### The records
********************

/-! ### The a.s. Cauchy property at the terminal time -/

/-- **The nested stopped processes `Y^{T_{k+k₀}}` are a.s. uniformly Cauchy** (martingale convergence
in the form of `Process.ae_nested_stoppedProcess_cauchy`). [cite: LawlerSchrammWerner2003Restriction, proofs of Thm. 6.1/6.5] -/
theorem ae_cauchy_stoppedProcess_YprocK (hκ0 : 0 < κ) (hκ : κ ≤ 8 / 3) (hαdef : α = (6 - κ) / (2 * κ))
    (hlamdef : lam = (8 - 3 * κ) * (6 - κ) / (2 * κ)) {k₀ : ℕ}
    (hk₀ : ∀ k, k₀ ≤ k → ∀ ω, (0 : WithTop ℝ≥0) < locTimeK κ hA hne k ω) :
    ∀ᵐ ω ∂preWienerMeasure, ∀ ε : ℝ, 0 < ε → ∃ K : ℕ, ∀ k, K ≤ k → ∀ J, k ≤ J → ∀ r : ℝ≥0,
      |stoppedProcess (YprocK κ α lam A) (locTimeK κ hA hne (J + k₀)) r ω -
        stoppedProcess (YprocK κ α lam A) (locTimeK κ hA hne (k + k₀)) r ω| ≤ ε := by
  haveI := isProbabilityMeasure_preWienerMeasure'
  obtain ⟨hαpos, hlam0⟩ := exponents_pos hκ hαdef hlamdef hκ0
  have hpos : ∀ k ω, (0 : WithTop ℝ≥0) < locTimeK κ hA hne (k + k₀) ω := fun k ω ↦ hk₀ _ le_add_self ω
  exact Process.ae_nested_stoppedProcess_cauchy (τ := fun k ω ↦ locTimeK κ hA hne (k + k₀) ω)
    (fun ω k J hkJ ↦ monotone_locTimeK ω (by omega)) (fun k ↦ (isStoppingTime_locTimeK (k + k₀)).isOptionalTime)
    (fun k ↦ (martingale_stoppedProcess_YprocK hκ0 hκ hαdef hlamdef (hpos k)).1) (fun t ω ↦ abs_YprocK_le hA hαpos hlam0 t ω)
    (fun k ↦ ae_of_all _ (martingale_stoppedProcess_YprocK hκ0 hκ hαdef hlamdef (hpos k)).2)

/-! ### The limit process -/

variable (κ α lam hA hne) in
/-- **The compensated restriction martingale** `Ȳ_t = limsup_k M^{k+k₀}_t` (the a.s. limit of the
localised martingales; `= Y_t` before the death time, frozen afterwards).
[cite: LawlerSchrammWerner2003Restriction, Prop. 5.3 and proofs of Thm. 6.1/6.5] -/
def YbarK (k₀ : ℕ) (t : ℝ≥0) (ω : ℝ≥0 → ℝ) : ℝ := limsup (fun k ↦ locMartK κ α lam hA hne (k + k₀) t ω) atTop

/-- `Ȳ` is strongly adapted. [folklore] -/
theorem stronglyAdapted_YbarK (hα : 0 < α) (k₀ : ℕ) : StronglyAdapted brownianFiltration (YbarK κ α lam hA hne k₀) := fun t ↦
  (measurable_limsup_real fun k ↦ ((stronglyAdapted_locMartK (κ := κ) (lam := lam) (hA := hA) (hne := hne) (n := k + k₀) hα) t).measurable).stronglyMeasurable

********************

### Problem to solve
Among the lines above, repeat exactly those from the line with "limit process -/" to the line with "def YbarK (k₀", counting both ends.

### Expected answer
/-! ### The limit process -/

variable (κ α lam hA hne) in
/-- **The compensated restriction martingale** `Ȳ_t = limsup_k M^{k+k₀}_t` (the a.s. limit of the
localised martingales; `= Y_t` before the death time, frozen afterwards).
[cite: LawlerSchrammWerner2003Restriction, Prop. 5.3 and proofs of Thm. 6.1/6.5] -/
def YbarK (k₀ : ℕ) (t : ℝ≥0) (ω : ℝ≥0 → ℝ) : ℝ := limsup (fun k ↦ locMartK κ α lam hA hne (k + k₀) t ω) atTop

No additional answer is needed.